Prognostic value of m6A RNA methylation regulators, and Construction of the m6A signature
Next, we analyzed the possible prognostic power of m6A RNA methylation regulators in HCC by performing univariate Cox regression.. The results demonstrated that six out of twenty tested genes are significantly correlated with DFS /OS and increased expressions of HNRNPA2B1, IGF2BP3, METTL3, WTAP, YTHDF1, YTHDF2 have a poorer survival in patients with HCC.(Figure.5a). Applying LASSO analysis, in which the selected m6A RNA methylation regulators were required to appear 900 times out of 1000 repetitions, four m6A RNA methylation regulators, IGF2BP3, YTHDF1, YTHDF2 and METTL3 were selected. A risk score was generated using these genes weighted by the coefficients from the LASSO regression. To investigate the prognostic role of the four-gene risk signature, we assigned LIHC patients to groups based on high or low risk scores using the cut-off value obtained with the survminer package, and observed that high-risk group had a shorter OS/DFS than those in the low risk group (Figure.5b-c). Similarly, GEO HCC patients were divided into low- and high- risk groups and OS/DFS was significantly shorter in the high-risk group compared to that in the low-risk group (Figure.s3).
The role of the risk-score subtypes in TCGA HCC cohort
The heatmap (Figure.6a) shows the expression of the four selected m6A RNA methylation regulators and clinicopathological variables in the high- and low-risk groups. Similar to their association to prognosis, low-risk group was more frequently involved with lower T stage and pathological grade (Figure.6b-c). We performed univariate and multivariate Cox regression analyses to evaluate whether the prognostic signature-based risk score was an independent factor for prognosis. When the m6A signature was evaluated as a continuous variable with the Cox regression model, the univariate and multivariate analysis validated that the stage and risk score were significantly linked with DFS/OS (Figure.6d-e). These results suggest that the risk signature is a risk factor and can independently predict the prognosis of HCC patients.
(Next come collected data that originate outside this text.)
import Summits.Langlands.Langlands.Theorems.ParityBlindBianchiResidualBianchiDoorMod2ReducibleSolvable
import Literature.NumberTheory.GaloisRepresentations.GaloisRep
import HarnessLib

/-!
# `TwoAdicBianchiProModularityLevel` (crux stmt-Langlands-15110, route `ParityBlindBianchi`),
# negative side — hypothesis mutation: the irreducibility hypothesis is redundant

The crux quantifies over `σ : FramedGaloisRep K (PadicAlgCl 2) 2` with `Finite σ.toMonoidHom.range`,
`σ.toGaloisRep.IsIrreducible` and projective image `≅ A₅`.  Recorded here, sorry-free
(refuter cdisprove seat, cycle 1): the second hypothesis is implied by the third, over ANY
coefficient field and without finiteness — a reducible two-dimensional representation over a field
has image conjugate into the Borel subgroup, hence solvable image (tree:
`isSolvable_range_of_not_isIrreducible`), while a representation of icosahedral type has
non-solvable image (`IsIcosahedralType.not_isSolvable_range`, `A₅` simple non-abelian).

Moral for provers and planners: `TwoAdicBianchiProModularityLevel` is equivalent to the same
statement with `σ.toGaloisRep.IsIrreducible` deleted ("hIrr unnecessary"); no proof can extract from
irreducibility anything the `A₅` hypothesis does not already give.  This file does NOT refute the
crux.
-/

noncomputable section

set_option linter.dupNamespace false

namespace Summit.Langlands.Langlands.Theorems.TwoAdicBianchiProModularityLevel.Negative

open Literature.NumberTheory.GaloisRepresentations

/-- **`hIrr` is redundant.**  A framed two-dimensional Galois representation over a field whose
projective image is `≅ A₅` is irreducible. [folklore] -/
theorem isIrreducible_of_projectiveImage_alternatingGroup_five {K : Type} [Field K]
    {A : Type} [Field A] [TopologicalSpace A] [IsTopologicalRing A]
    (σ : FramedGaloisRep K A 2)
    (hA5 : Nonempty ((Matrix.ProjGenLinGroup.mk.comp σ.toMonoidHom).range ≃*
      alternatingGroup (Fin 5))) :
    σ.toGaloisRep.IsIrreducible := by
  by_contra h
  exact IsIcosahedralType.not_isSolvable_range (ρ := σ.toMonoidHom) hA5
    (Summit.Langlands.Langlands.Theorems.ResidualBianchiDoorMod2.isSolvable_range_of_not_isIrreducible
      σ.toMonoidHom h)

/-- The same for the crux's coefficients `ℚ̄₂ = PadicAlgCl 2`, in the exact shape of the crux's
hypotheses: `Finite σ.toMonoidHom.range` is not even needed. [folklore] -/
theorem isIrreducible_of_icosahedral_padicAlgCl {K : Type} [Field K] [NumberField K]
    (σ : FramedGaloisRep K (PadicAlgCl 2) 2)
    (hA5 : Nonempty ((Matrix.ProjGenLinGroup.mk.comp σ.toMonoidHom).range ≃*
      alternatingGroup (Fin 5))) :
    σ.toGaloisRep.IsIrreducible :=
  isIrreducible_of_projectiveImage_alternatingGroup_five σ hA5

end Summit.Langlands.Langlands.Theorems.TwoAdicBianchiProModularityLevel.Negative

end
Differential somatic mutation landscape and methylation‐driven genes between the HCC risk score subtypes
To identify the correlations between distributions of somatic alterations and the HCC risk score subtypes, 526 genes were shared significant mutation in the risk-high and risk-low groups. Specifically, a missense mutation on TP53 was predominantly observed in high-risk group, suggested key mutations in HCC may involve with m6A modification (Figure.7).
The methylation‐driven genes are genes with different degree of methylation and expression between different groups. After downloading and processing of methylation data, we screened 569 methylation‐driven genes associated with risk score subtypes via using MethylMix R package (Table.1). Of these genes, 461 genes (81.02%) were hypomethylated and the remainder of the 108 genes (18.98%) were hypermethylated. These data may provide a new perspective to study the mechanism of m6A modulation.